Three-class quantification:

.. code-block:: python

   from mlquantify.counting import GACC
   from sklearn.svm import SVC
   from sklearn.datasets import make_classification

   X, y = make_classification(n_samples=600, n_classes=3,
                              n_informative=5, n_redundant=0,
                              random_state=42)
   X_train, X_test = X[:450], X[450:]
   y_train, y_test = y[:450], y[450:]

   q = GACC(SVC(), cv=5, stratified=True)
   q.fit(X_train, y_train)
   print(q.predict(X_test))
   # {0: 0.33, 1: 0.34, 2: 0.33}

.. note::

   GACC needs at least ``cv`` training samples per class.
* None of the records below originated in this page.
/-- **Local Lipschitz estimate at scale `ε`**: for `‖x - y‖ < u_m^ε(x)`,
`‖σ_m^ε(x) - σ_m^ε(y)‖ ≤ 4 n √n ε ‖x - y‖ / (u_m^ε(x) - ‖x - y‖)`. [cite: Federer1969, 4.2.6] -/
theorem dist_sigmaV_le (hε : 0 < ε) {x y : V} (hxy : dist x y < uV b m ε x) :
    dist (sigmaV b m ε x) (sigmaV b m ε y) ≤
      4 * n * Real.sqrt n * ε * dist x y / (uV b m ε x - dist x y) := by
  set v := model b ε x
  set w := model b ε y
  have hd : dist v w ≤ ε⁻¹ * dist x y := dist_model_le b hε x y
  have hu : uV b m ε x = ε * u m v := rfl
  have hvw : dist v w < u m v := by
    calc dist v w ≤ ε⁻¹ * dist x y := hd
      _ < ε⁻¹ * uV b m ε x := mul_lt_mul_of_pos_left hxy (inv_pos.2 hε)
      _ = u m v := by rw [hu, ← mul_assoc, inv_mul_cancel₀ hε.ne', one_mul]
  have h1 := dist_sigma_le hvw
  have hden : 0 < uV b m ε x - dist x y := sub_pos.2 hxy
  have hden' : 0 < u m v - dist v w := sub_pos.2 hvw
  calc dist (sigmaV b m ε x) (sigmaV b m ε y)
      ≤ Real.sqrt n * dist (ε • sigma m v) (ε • sigma m w) := dist_uncoord_le b _ _
    _ = Real.sqrt n * (ε * dist (sigma m v) (sigma m w)) := by
        rw [dist_smul₀, Real.norm_eq_abs, abs_of_pos hε]
    _ ≤ Real.sqrt n * (ε * (4 * n * dist v w / (u m v - dist v w))) := by gcongr
    _ ≤ Real.sqrt n * (ε * (4 * n * (ε⁻¹ * dist x y) / (u m v - ε⁻¹ * dist x y))) := by
        gcongr Real.sqrt n * (ε * ?_)
        -- monotone in the distance
        have hden'' : 0 < u m v - ε⁻¹ * dist x y := by
          have : ε⁻¹ * dist x y < u m v := by
            calc ε⁻¹ * dist x y < ε⁻¹ * uV b m ε x := mul_lt_mul_of_pos_left hxy (inv_pos.2 hε)
              _ = u m v := by rw [hu, ← mul_assoc, inv_mul_cancel₀ hε.ne', one_mul]
          linarith
        rw [div_le_div_iff₀ hden' hden'']
        have h4 : (0 : ℝ) ≤ 4 * n := by positivity
        nlinarith [mul_le_mul_of_nonneg_left hd h4, dist_nonneg (x := v) (y := w),
          mul_nonneg h4 (dist_nonneg (x := v) (y := w)), u_nonneg m v]
    _ = 4 * n * Real.sqrt n * ε * dist x y / (uV b m ε x - dist x y) := by
        rw [hu]
        field_simp

/-- **`σ_m^ε` is Lipschitz on `{u_m^ε ≥ r}`** with constant `8 n √n ε / r` (`0 < r`; only the base
point needs `u_m^ε ≥ r`): nearby pairs by the local estimate, distant pairs because `σ_m^ε` moves
points by at most `√n ε`. [cite: Federer1969, 4.2.6] -/
theorem dist_sigmaV_le_of_le_uV (hε : 0 < ε) (hn : 0 < n) {r : ℝ} (hr : 0 < r) {x : V}
    (hx : r ≤ uV b m ε x) (y : V) :
    dist (sigmaV b m ε x) (sigmaV b m ε y) ≤ 8 * n * Real.sqrt n * ε / r * dist x y := by
  have hrε : r ≤ ε := hx.trans (uV_le b hε.le x)
  have hn1 : (1 : ℝ) ≤ n := by exact_mod_cast hn
  have hsn1 : 1 ≤ Real.sqrt n := by rw [← Real.sqrt_one]; exact Real.sqrt_le_sqrt hn1
  by_cases hclose : dist x y < r / 2
  · have hxy : dist x y < uV b m ε x := by linarith
    refine (dist_sigmaV_le b hε hxy).trans ?_
    have hden : r / 2 ≤ uV b m ε x - dist x y := by linarith
    rw [div_le_iff₀ (by linarith)]
    calc 4 * n * Real.sqrt n * ε * dist x y = (8 * n * Real.sqrt n * ε / r * dist x y) * (r / 2) := by
          field_simp; ring
      _ ≤ 8 * n * Real.sqrt n * ε / r * dist x y * (uV b m ε x - dist x y) :=
          mul_le_mul_of_nonneg_left hden (by positivity)
  · rw [not_lt] at hclose
    calc dist (sigmaV b m ε x) (sigmaV b m ε y)
        ≤ dist (sigmaV b m ε x) x + dist x y + dist y (sigmaV b m ε y) := dist_triangle4 _ _ _ _
      _ ≤ Real.sqrt n * ε + dist x y + Real.sqrt n * ε := by
          rw [dist_comm y]
          exact add_le_add (add_le_add (dist_sigmaV_self_le b hε x) le_rfl) (dist_sigmaV_self_le b hε y)
      _ ≤ 8 * n * Real.sqrt n * ε / r * dist x y := by
          -- `2 √n ε + d ≤ (8 n √n ε / r) d` since `d ≥ r/2`, `ε ≥ r`, `n ≥ 1`
          rw [div_mul_eq_mul_div, le_div_iff₀ hr]
          have hd : 0 ≤ dist x y := dist_nonneg
          nlinarith [mul_le_mul_of_nonneg_left hclose (by positivity : (0 : ℝ) ≤ n * Real.sqrt n * ε),
            mul_le_mul_of_nonneg_left hrε (by positivity : (0 : ℝ) ≤ dist x y),
            mul_nonneg (mul_nonneg (sub_nonneg.2 hn1) (sub_nonneg.2 hsn1)) (mul_nonneg hε.le hd),
            mul_nonneg (sub_nonneg.2 hn1) (mul_nonneg hε.le hd),
            mul_nonneg (sub_nonneg.2 hsn1) (mul_nonneg hε.le hd)]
If a class is very
   rare, reduce ``cv`` or use stratified splits to prevent empty folds.

----

GPACC — Generalised Probabilistic Adjusted Classify and Count
==============================================================

:class:`GPACC` is the soft analogue of :class:`GACC`. Instead of a hard
confusion matrix, it builds a **soft confusion matrix** from posterior
probabilities:

.. math::

   M_{ij} = \frac{1}{|L_i|} \sum_{x \in L_i} P(Y = c_j \mid x)
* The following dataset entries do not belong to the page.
import Literature.AlgebraicGeometry.Resolution.Temkin2008LocalizationProofs
import HarnessLib

/-!
# THEOREM A-gen, the d-UNIFORM induction: desingularization OFF THE CLOSED POINTS from desingularizations of the local blow-ups at (specialisations of)
# the non-closed points — no dimension hypothesis, no loc-dim-3 device inside (crux `FInjectiveMacaulayfication` stmt-ResolutionOfSingularities-15315,
# chain w45a; res-L1-w45a-plan-1 RULING R17.4 «LD» (E1); seat res-L1-w45a-stub-3 g7)

[OURS · L1 W4.5a] Support file (`--supports stmt-ResolutionOfSingularities-15315 --as helper`); NOT a statement of any manuscript; def-free, UNCONDITIONAL
(no named fact); AI-written (AI review is weaker than expert review). Adapted from res-L1-w45a-lead-1's `…DesingularizationOffClosedPoints` (p582779,
itself adapted from the tree's `temkin2008_prop234_of_comp`), with ONE change of interface (plan-1's FINDING, R17.4: the induction uses neither maximality
nor dimension): the two hypotheses (hloc at local dimension 3) + (hpt: closed sets with a non-closed point contain a loc-dim-3 point) are MERGED into the
single d-uniform hypothesis

  `hloc : ∀ c : X, ¬ IsClosed {c} → ∃ x : X, c ⤳ x ∧ ∀ S′ (g : S′ ⟶ Spec 𝒪_{X,x}) I, IsBlowup g I → S′.AdmitsDesingularization`

(«every NON-closed point specialises to a point all of whose local blow-ups admit a desingularization»). Over a field this is discharged below local
dimension 4 by Cossart–Piltant at a loc-dim-3 specialisation (res-L1-w45a-stub-1's `LocalBlowupDesingularizationDimThree.localBlowups_hloc` + this seat's
`RegularOffCodimFourResidue.exists_specializes_ringKrullDim_stalk_eq`) and AT local dimension ≥ 4 by the candidate (LR) `LocalResolutionNonClosedGe4` with
`x := c` (file `…RegularOffFiniteOfLR`, (E2)). THE THEOREM `desingularization_offClosedPoints_of_local_gen`: for `X` integral of finite type over a
Noetherian quasi-excellent `k` satisfying (hloc) there is a blowing up `f : X′ → X` along `J`, `Supp J ⊆ Sing X`, with `X′` REGULAR AT EVERY POINT OVER A
NON-CLOSED POINT; `…offFinite…_gen`: hence regular off the preimage of a FINITE set of CLOSED points. PROOF = p582779's verbatim, the step being taken at
the point `x` provided by (hloc) for the non-closed bad point `c = f x₁` (then `x ∈ C` because `C` is closed, and `C′ ⊆ C ∖ {x}`).
[cite: Temkin2008, Prop. 2.3.4 (proof, arXiv p. 12); Lemma 2.1.1; Lemma 2.1.4; Def. 2.2.6] [cite: StacksProject, Tag 080B; Tag 01J7]
-/

-- single-problem summit: the doubled namespace component is forced
set_option linter.dupNamespace false

noncomputable section

namespace Summit.ResolutionOfSingularities.ResolutionOfSingularities.Theorems.FInjectiveMacaulayfication.DesingularizationOffClosedPointsGen

open CategoryTheory CategoryTheory.Limits AlgebraicGeometry TopologicalSpace IsLocalRing
open Literature.AlgebraicGeometry.Resolution

universe u

-- adapted from res-L1-w45a-lead-1's `…DesingularizationOffClosedPoints` (p582779), in turn from Literature `temkin2008_prop234_of_comp`
/-- **THEOREM A-gen (induction form): desingularization off the closed points from desingularizations of the local blow-ups at specialisations of the
non-closed points** — Temkin 2008 Prop. 2.3.4, d-uniform truncation: for `X` integral of finite type over a Noetherian quasi-excellent `k`, if every
NON-closed point specialises to a point all of whose local blow-ups admit a desingularization, then some blowing up `X′ → X` along a centre supported
in `Sing X` is regular at every point over a non-closed point of `X`. [folklore; cite: Temkin2008, Prop. 2.3.4] -/
theorem desingularization_offClosedPoints_of_local_gen
    {k : Scheme.{u}} [IsNoetherian k] (hk : Scheme.IsQuasiExcellent k)
    {X : Scheme.{u}} (f₀ : X ⟶ k) [IsIntegral X] [LocallyOfFiniteType f₀] [QuasiCompact f₀]
    (hloc : ∀ c : X, ¬ IsClosed ({c} : Set X) → ∃ x : X, c ⤳ x ∧
      ∀ (S' : Scheme.{u}) (g : S' ⟶ Spec (X.presheaf.stalk x)) (I : (Spec (X.presheaf.stalk x)).IdealSheafData),
        IsBlowup g I → Scheme.AdmitsDesingularization S') :
    ∃ (X' : Scheme.{u}) (f : X' ⟶ X) (J : X.IdealSheafData), IsBlowup f J ∧
      (J.support : Set X) ⊆ (Scheme.regularLocus X)ᶜ ∧
      ∀ x' : X', ¬ IsClosed ({f x'} : Set X) → x' ∈ Scheme.regularLocus X' := by
  -- `X` is a Noetherian scheme, its singular locus `T` is closed
  haveI : IsLocallyNoetherian X := LocallyOfFiniteType.isLocallyNoetherian f₀
  haveI : CompactSpace X := QuasiCompact.compactSpace_of_compactSpace f₀
  haveI : IsNoetherian X := {}
  set T : Set X := (Scheme.regularLocus X)ᶜ with hT
  have hTc : IsClosed T := isClosed_compl_regularLocus_of_locallyOfFiniteType f₀ hk
  -- the induction statement
  suffices H : ∀ C : Closeds X, (C : Set X) ⊆ T →
      (∃ (X' : Scheme.{u}) (f : X' ⟶ X) (J : X.IdealSheafData), IsBlowup f J ∧
        (J.support : Set X) ⊆ T ∧ ∀ x' : X', f x' ∉ C → x' ∈ Scheme.regularLocus X') →
      ∃ (X' : Scheme.{u}) (f : X' ⟶ X) (J : X.IdealSheafData), IsBlowup f J ∧
        (J.support : Set X) ⊆ (Scheme.regularLocus X)ᶜ ∧
        ∀ x' : X', ¬ IsClosed ({f x'} : Set X) → x' ∈ Scheme.regularLocus X' by
    refine H ⟨T, hTc⟩ subset_rfl ⟨X, 𝟙 X, ⊤, isBlowup_id_top X, ?_, fun x' hx' => ?_⟩
    · simp [Scheme.IdealSheafData.support_top]
    · simpa [hT] using hx'
  intro C
  induction C using WellFoundedLT.induction with
  | ind C ih =>
  intro hCT ⟨X', f, J, hf, hJ, hreg⟩
  -- either `X'` is already regular over every non-closed point …
  by_cases hall : ∀ x' : X', ¬ IsClosed ({f x'} : Set X) → x' ∈ Scheme.regularLocus X'
  · exact ⟨X', f, J, hf, hJ, hall⟩
  -- … or `C` has a non-closed point `c = f x₁`; (hloc) gives a specialisation `x` of `c` (so `x ∈ C`) with local desingularizations
  push Not at hall
  obtain ⟨x₁, hx₁ncl, hx₁⟩ := hall
  have hx₁C : f x₁ ∈ (C : Set X) := by
    by_contra h
    exact hx₁ (hreg x₁ h)
  obtain ⟨x, hcx, hlocx⟩ := hloc (f x₁) hx₁ncl
  have hxC : x ∈ (C : Set X) := hcx.mem_closed C.isClosed hx₁C
  -- `X'` is Noetherian, of finite type over `k`
  haveI : IsProper f := hf.isProper
  haveI : IsLocallyNoetherian X' := LocallyOfFiniteType.isLocallyNoetherian f
  haveI : CompactSpace X' := QuasiCompact.compactSpace_of_compactSpace f
  haveI : IsNoetherian X' := {}
  -- the local scheme `S = Spec 𝒪_{X,ζ}` and the pro-open pro-subscheme `S' = X' ×_X S` of `X'`
  haveI : Flat (X.fromSpecStalk x) := flat_fromSpecStalk X x
  haveI : IsNoetherian (pullback f (X.fromSpecStalk x)) := {}
  have hgb : IsBlowup (pullback.snd f (X.fromSpecStalk x)) (J.comap (X.fromSpecStalk x)) :=
    hf.pullback_snd_of_flat (X.fromSpecStalk x)
  have hfj : ∀ s : ↑(pullback f (X.fromSpecStalk x)),
      f (pullback.fst f (X.fromSpecStalk x) s) =
        X.fromSpecStalk x (pullback.snd f (X.fromSpecStalk x) s) := fun s => by
    rw [← Scheme.Hom.comp_apply, pullback.condition, Scheme.Hom.comp_apply]
  -- a singular point of `S'` is singular in `X'`, hence lies over `C`
  have hsingC : ∀ s : ↑(pullback f (X.fromSpecStalk x)),
      s ∉ Scheme.regularLocus (pullback f (X.fromSpecStalk x)) →
        f (pullback.fst f (X.fromSpecStalk x) s) ∈ (C : Set X) := by
    intro s hs
    have h1 : pullback.fst f (X.fromSpecStalk x) s ∉ Scheme.regularLocus X' := fun h =>
      hs ((mem_regularLocus_iff_pullback_fst_fromSpecStalk f x s).mpr h)
    by_contra h
    exact h1 (hreg _ h)
  -- the local desingularization of ALL of `S'` provided by (hloc) at `x`
  obtain ⟨S'', g', hdes⟩ := hlocx (pullback f (X.fromSpecStalk x))
    (pullback.snd f (X.fromSpecStalk x)) (J.comap (X.fromSpecStalk x)) hgb
  obtain ⟨I', hg', hI'⟩ := hdes.exists_isBlowup
  have hS''reg := hdes.isRegular
  -- extend its centre to `X'` (Temkin Lemma 2.1.1) and blow `X'` up along the extension
  obtain ⟨J', hJ'I', hJ'supp⟩ := exists_idealSheaf_extension_fromSpecStalk f x I'
  obtain ⟨X'', f', hf'⟩ := exists_isBlowup X' J'
  -- the new centre lies over `C ⊆ T`
  have hIC : ∀ s ∈ (I'.support : Set ↑(pullback f (X.fromSpecStalk x))),
      f (pullback.fst f (X.fromSpecStalk x) s) ∈ (C : Set X) := fun s hs => hsingC s (hI' hs)
  have hJ'C : f '' (J'.support : Set X') ⊆ (C : Set X) := by
    rw [hJ'supp]
    refine (image_closure_subset_closure_image f.continuous).trans ?_
    refine C.isClosed.closure_subset_iff.mpr ?_
    rintro _ ⟨_, ⟨s, hs, rfl⟩, rfl⟩
    exact hIC s hs
  have hJ'T : (J'.support : Set X') ⊆ f ⁻¹' T := fun x' hx' => hCT (hJ'C ⟨x', hx', rfl⟩)
  -- so the composite is a `T`-supported blow-up of `X` (Temkin Lemma 2.1.4 = Stacks 080B)
  obtain ⟨J₂, hf₂, hJ₂⟩ := hf.exists_isBlowup_comp_supported f J f' J' T hJ hf' hJ'T
  -- `X''` is of finite type over `k`: its singular locus is closed, with closed image `C'`
  haveI : IsProper f' := hf'.isProper
  have hreg'' : IsClosed (Scheme.regularLocus X'')ᶜ :=
    isClosed_compl_regularLocus_of_locallyOfFiniteType ((f' ≫ f) ≫ f₀) hk
  let C' : Closeds X :=
    ⟨(f' ≫ f) '' (Scheme.regularLocus X'')ᶜ, (f' ≫ f).isClosedMap _ hreg''⟩
  -- `C' ⊆ C ∖ {ζ}`
  have hC'C : (C' : Set X) ⊆ (C : Set X) \ {x} := by
    rintro _ ⟨x'', hx'', rfl⟩
    refine ⟨?_, ?_⟩
    · -- over `X ∖ C`: `X'` is regular there and `f'` is an isomorphism off its centre
      by_contra hy
      have hy' : f (f' x'') ∉ (C : Set X) := by rwa [Scheme.Hom.comp_apply] at hy
      have h1 : f' x'' ∈ Scheme.regularLocus X' := hreg _ hy'
      have h2 : f' x'' ∉ (J'.support : Set X') := fun h => hy' (hJ'C ⟨_, h, rfl⟩)
      haveI := hf'.isIso_compl
      exact hx'' ((mem_regularLocus_iff_of_isIso_morphismRestrict f'
        ⟨(J'.support : Set X')ᶜ, J'.support.isClosed.isOpen_compl⟩ x'' h2).mpr h1)
    · -- over `ζ`: `X'' ×_{X'} S'` is the regular scheme `S''` (flat base change, uniqueness)
      intro hyx
      rw [Set.mem_singleton_iff, Scheme.Hom.comp_apply] at hyx
      obtain ⟨s, hs⟩ := mem_range_pullback_fst_fromSpecStalk_of_eq f x hyx
      have hT' : IsBlowup (pullback.snd f' (pullback.fst f (X.fromSpecStalk x))) I' := by
        rw [← hJ'I']
        exact hf'.pullback_snd_of_flat _
      obtain ⟨e, -, -⟩ := hT'.unique hg'
      have hx''range : x'' ∈ Set.range (pullback.fst f' (pullback.fst f (X.fromSpecStalk x))) := by
        rw [Scheme.Pullback.range_fst]
        exact ⟨s, hs⟩
      obtain ⟨t, rfl⟩ := hx''range
      apply hx''
      refine (mem_regularLocus_iff_of_flat_of_isPreimmersion _ t).mp ?_
      exact (mem_regularLocus_iff_of_flat_of_isPreimmersion e.hom t).mpr (hS''reg _)
  have hlt : C' < C := by
    refine lt_of_le_of_ne (fun y hy => (hC'C hy).1) fun h => ?_
    have hx' : x ∈ (C' : Set X) := by
      rw [h]
      exact hxC
    exact (hC'C hx').2 rfl
  exact ih C' hlt (fun y hy => hCT (hC'C hy).1)
    ⟨X'', f' ≫ f, J₂, hf₂, hJ₂, fun x'' hx'' => by
      by_contra h
      exact hx'' ⟨x'', h, rfl⟩⟩

/-- **THEOREM A-gen, finite-residual reading.** Under the hypothesis of `desingularization_offClosedPoints_of_local_gen`, the blowing up `f : X′ → X`
it produces is regular off the preimage of a FINITE set `F` of CLOSED points of `X` (`F` = the closed image of `Sing X′`, a closed set of closed points
of a Noetherian sober space). [folklore; cite: Temkin2008, Prop. 2.3.4] -/
theorem desingularization_offFinite_of_local_gen
    {k : Scheme.{u}} [IsNoetherian k] (hk : Scheme.IsQuasiExcellent k)
    {X : Scheme.{u}} (f₀ : X ⟶ k) [IsIntegral X] [LocallyOfFiniteType f₀] [QuasiCompact f₀]
    (hloc : ∀ c : X, ¬ IsClosed ({c} : Set X) → ∃ x : X, c ⤳ x ∧
      ∀ (S' : Scheme.{u}) (g : S' ⟶ Spec (X.presheaf.stalk x)) (I : (Spec (X.presheaf.stalk x)).IdealSheafData),
        IsBlowup g I → Scheme.AdmitsDesingularization S') :
    ∃ (X' : Scheme.{u}) (f : X' ⟶ X) (J : X.IdealSheafData) (F : Set X), IsBlowup f J ∧
      (J.support : Set X) ⊆ (Scheme.regularLocus X)ᶜ ∧ IsClosed F ∧ F.Finite ∧ (∀ b ∈ F, IsClosed ({b} : Set X)) ∧
      ∀ x' : X', f x' ∉ F → x' ∈ Scheme.regularLocus X' := by
  haveI : IsLocallyNoetherian X := LocallyOfFiniteType.isLocallyNoetherian f₀
  haveI : CompactSpace X := QuasiCompact.compactSpace_of_compactSpace f₀
  haveI : IsNoetherian X := {}
  obtain ⟨X', f, J, hf, hJ, hreg⟩ := desingularization_offClosedPoints_of_local_gen hk f₀ hloc
  haveI : IsProper f := hf.isProper
  have hreg' : IsClosed (Scheme.regularLocus X')ᶜ :=
    isClosed_compl_regularLocus_of_locallyOfFiniteType (f ≫ f₀) hk
  have hFc : IsClosed (f '' (Scheme.regularLocus X')ᶜ) := f.isClosedMap _ hreg'
  have hFpts : ∀ b ∈ f '' (Scheme.regularLocus X')ᶜ, IsClosed ({b} : Set X) := by
    rintro _ ⟨x', hx', rfl⟩
    by_contra h
    exact hx' (hreg x' h)
  refine ⟨X', f, J, f '' (Scheme.regularLocus X')ᶜ, hf, hJ, hFc, ?_, hFpts, fun x' hx' => ?_⟩
  · -- a closed set of closed points of a Noetherian sober space is finite
    obtain ⟨S, hSf, hSc, hSi, hS⟩ := NoetherianSpace.exists_finite_set_isClosed_irreducible hFc
    rw [hS]
    refine hSf.sUnion fun t ht => ?_
    obtain ⟨z, hz⟩ := QuasiSober.sober (hSi t ht) (hSc t ht)
    have hzF : z ∈ f '' (Scheme.regularLocus X')ᶜ := by
      rw [hS]
      exact Set.subset_sUnion_of_mem ht hz.mem
    have ht' : t = {z} := by
      rw [← hz.def, (hFpts z hzF).closure_eq]
    rw [ht']
    exact Set.finite_singleton z
  · by_contra h
    exact hx' ⟨x', h, rfl⟩

end Summit.ResolutionOfSingularities.ResolutionOfSingularities.Theorems.FInjectiveMacaulayfication.DesingularizationOffClosedPointsGen

end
where :math:`L_i` is the set of training examples with true class :math:`c_i`.
The prevalence is then estimated by solving the same constrained system as GACC.

**Why it exists:** Soft matrices preserve more information than hard ones (no
thresholding artefacts). GPACC is usually more accurate than GACC when the
classifier is well-calibrated and typically outperforms plain PCC. It is the
recommended native-multiclass counting method.

Parameters
----------

Same as :class:`GACC`. The ``estimator`` must support ``predict_proba``.

Examples
--------

.. code-block:: python

   from mlquantify.counting import GPACC
   from sklearn.linear_model import LogisticRegression
   from sklearn.datasets import make_classification

   X, y = make_classification(n_samples=600, n_classes=4,
                              n_informative=6, n_redundant=0,
                              random_state=42)
   X_train, X_test = X[:450], X[450:]
   y_train, y_test = y[:450], y[450:]

   q = GPACC(LogisticRegression(), cv=5)
   q.fit(X_train, y_train)
   print(q.predict(X_test))
   # {0: 0.25, 1: 0.26, 2: 0.24, 3: 0.25}

----

Choosing Among CC, PCC, GACC, and GPACC
==========================================

.. list-table::
   :widths: 18 15 18 20 14
   :header-rows: 1

   * - Method
     - Shift correction
     - Native multiclass
     - Needs ``predict_proba``
     - Extra fit cost
   * - CC
     - ✗
     - ✓
     - ✗
     - None
   * - PCC
     - ✗
     - ✓
     - ✓
     - None
   * - GACC
     - ✓ (linear)
     - ✓
     - ✗
     - CV folds
   * - GPACC
     - ✓ (linear)
     - ✓
     - ✓
     - CV folds

**Practical recommendation:**

- Use **CC** only as a sanity-check baseline.
- Use **GPACC** as your primary counting-family method: the soft matrix
  and simplex constraint make it noticeably better than CC/PCC under shift.
- If probabilities are unavailable, fall back to **GACC**.
- For large distributional shifts, graduate to :class:`~mlquantify.likelihood.EMQ`
  or a distribution-matching method from :mod:`mlquantify.matching`.

References
==========

.. dropdown:: References

   - Forman, G. (2005). Counting Positives Accurately Despite Inaccurate
     Classification. *ECML*, 564–575.
   - Bella, A., Ferri, C., Hernández-Orallo, J., & Ramírez-Quintana, M. J.
     (2010). Quantification via Probability Estimators. *ICDM*, 737–742.
   - Firat, A. (2016). Unified Framework for Quantification.
     *arXiv:1606.00868*.

.. seealso::

   :ref:`counting` for threshold-adjustment methods (:class:`ACC`,
   :class:`TAC`, :class:`TX`, …) which offer stronger binary-specific correction.